/-- **Prime-power conductor and a rational point of order `2` force `p ≡ 1 (mod 8)` or `N = 49`** (`17`,
`u² + 64` with `u` odd, and the `k = 2` list). In particular BOTH children of E1M are vacuous at every prime-power
carrier conductor `pᵏ` with `p ≡ ±3 (mod 8)`, and at `p ≡ 7 (mod 8)` unless `N = 49`. [cite: Setzer1975, Thm 2] -/
theorem star_primePow_twoTorsion_mod_eight (W : WeierstrassCurve ℚ) [W.IsElliptic] [W.IsGloballyMinimal]
    {p k : ℕ} (hp : p.Prime) (hp2 : p ≠ 2) (hk : 1 ≤ k) (hN : W.conductorNorm ℤ = p ^ k) {x₀ : ℚ}
    (hx₀ : HasRationalTwoTorsionX W x₀) : p % 8 = 1 ∨ (p = 7 ∧ k = 2) := by
  rcases star_primePow_twoTorsion_classify W hp hp2 hk hN hx₀ with ⟨-, h17 | ⟨u, hu, hpu⟩⟩ | ⟨hk2, h7 | h17 | h1⟩
  · left; omega
  · left
    have hsq := PrimeSq.sq_emod_eight_of_odd (Int.odd_iff.mpr (by omega) : Odd u)
    generalize u ^ 2 = s at hsq hpu
    omega
  · right; exact ⟨h7, hk2⟩
  · left; omega
  · left; exact h1

/-- **No rational `2`-torsion at prime-power conductor `pᵏ`, `p ≡ ±3 (mod 8)`.** [cite: Setzer1975, Thm 2] -/
theorem star_primePow_noRationalTwoTorsion (W : WeierstrassCurve ℚ) [W.IsElliptic] [W.IsGloballyMinimal]
    {p k : ℕ} (hp : p.Prime) (hk : 1 ≤ k) (hN : W.conductorNorm ℤ = p ^ k) (hp8 : p % 8 = 3 ∨ p % 8 = 5)
    (x₀ : ℚ) : ¬ HasRationalTwoTorsionX W x₀ := by
  intro hx₀
  have hp2 : p ≠ 2 := by omega
  rcases star_primePow_twoTorsion_mod_eight W hp hp2 hk hN hx₀ with h | ⟨h, -⟩ <;> omega

/-! ## §6 The `StarGO2` edge WITHOUT modularity (appended, lead GEN 5): Faltings + the `2`-torsion transfer -/

/-- **The `2`-torsion hypothesis of `StarGO2` is contradictory at carrier conductor `pᵏ`, `p ≡ ±3 (mod 8)` —
UNCONDITIONALLY.** `W` and `W₀` share the newform `f`, so they are `ℚ`-isogenous (Faltings, tree theorem
`WeierstrassCurve.isIsogenous_iff_frobeniusTrace_eq_holds` via `IsNewformOf.isIsogenous`); a rational point of order `2`
on `W₀` transfers to `W` (`stub_twoTorsionOfIsogenous`, eng-2 GEN 13), where `star_primePow_noRationalTwoTorsion` forbids
it. No conductor transfer, hence no modularity antecedent, is needed (this supersedes `starGO2_primeSq_false_hyp` for the
purposes of the skeleton). [cite: Faltings1983Endlichkeit, §5 Kor. 2; SilvermanAEC2009, III.6.4(b); Setzer1975, Thm 2] -/
theorem starGO2_primePow_false_hyp (W : WeierstrassCurve ℚ) [W.IsElliptic] [W.IsGloballyMinimal]
    (W₀ : WeierstrassCurve ℚ) [W₀.IsElliptic] {N : ℕ} [NeZero N] (f : CuspForm (CongruenceSubgroup.Gamma0 N) 2)
    (hf : IsNewformOf W f) (hf₀ : IsNewformOf W₀ f) {p k : ℕ} (hp : p.Prime) (hk : 1 ≤ k)
    (hN : W.conductorNorm ℤ = p ^ k) (hp8 : p % 8 = 3 ∨ p % 8 = 5) {x₀ : ℚ}
    (hx₀ : HasRationalTwoTorsionX W₀ x₀) : False := by
  have hiso : WeierstrassCurve.IsIsogenous W₀ W :=
    IsNewformOf.isIsogenous WeierstrassCurve.isIsogenous_iff_frobeniusTrace_eq_holds hf₀ hf
  obtain ⟨x, hx⟩ := stub_twoTorsionOfIsogenous W₀ W hiso ⟨x₀, hx₀⟩
  exact star_primePow_noRationalTwoTorsion W hp hk hN hp8 x hx

/-- **`StarGO2` is vacuous at carrier conductor `p²`, `p ≡ ±3 (mod 8)` — unconditional form** (the case `k = 2` of
`starGO2_primePow_false_hyp`, in the exact hypothesis shape of the stub). [cite: Setzer1975, Thm 2] -/
theorem starGO2_primeSq_false_hyp' (W : WeierstrassCurve ℚ) [W.IsElliptic] [W.IsGloballyMinimal]
    (W₀ : WeierstrassCurve ℚ) [W₀.IsElliptic] {N : ℕ} [NeZero N] (f : CuspForm (CongruenceSubgroup.Gamma0 N) 2)
    (hf : IsNewformOf W f) (hf₀ : IsNewformOf W₀ f) {p : ℕ} (hp : p.Prime) (hN : W.conductorNorm ℤ = p ^ 2)
    (hp8 : p % 8 = 3 ∨ p % 8 = 5) {x₀ : ℚ} (hx₀ : HasRationalTwoTorsionX W₀ x₀) : False :=
  starGO2_primePow_false_hyp W W₀ f hf hf₀ hp (by norm_num) hN hp8 hx₀

end Summit.BirchSwinnertonDyer.BirchSwinnertonDyer.Theorems.DepletionAtTwo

□ □ □ □

> **About this task**
The lines beginning with the one that holds "have hiso : WeierstrassCurve.IsIsogenous" and ending with the last line of the data above are to be reproduced exactly, and nothing else.

> **The answer**
  have hiso : WeierstrassCurve.IsIsogenous W₀ W :=
    IsNewformOf.isIsogenous WeierstrassCurve.isIsogenous_iff_frobeniusTrace_eq_holds hf₀ hf
  obtain ⟨x, hx⟩ := stub_twoTorsionOfIsogenous W₀ W hiso ⟨x₀, hx₀⟩
  exact star_primePow_noRationalTwoTorsion W hp hk hN hp8 x hx

/-- **`StarGO2` is vacuous at carrier conductor `p²`, `p ≡ ±3 (mod 8)` — unconditional form** (the case `k = 2` of
`starGO2_primePow_false_hyp`, in the exact hypothesis shape of the stub). [cite: Setzer1975, Thm 2] -/
theorem starGO2_primeSq_false_hyp' (W : WeierstrassCurve ℚ) [W.IsElliptic] [W.IsGloballyMinimal]
    (W₀ : WeierstrassCurve ℚ) [W₀.IsElliptic] {N : ℕ} [NeZero N] (f : CuspForm (CongruenceSubgroup.Gamma0 N) 2)
    (hf : IsNewformOf W f) (hf₀ : IsNewformOf W₀ f) {p : ℕ} (hp : p.Prime) (hN : W.conductorNorm ℤ = p ^ 2)
    (hp8 : p % 8 = 3 ∨ p % 8 = 5) {x₀ : ℚ} (hx₀ : HasRationalTwoTorsionX W₀ x₀) : False :=
  starGO2_primePow_false_hyp W W₀ f hf hf₀ hp (by norm_num) hN hp8 hx₀

end Summit.BirchSwinnertonDyer.BirchSwinnertonDyer.Theorems.DepletionAtTwo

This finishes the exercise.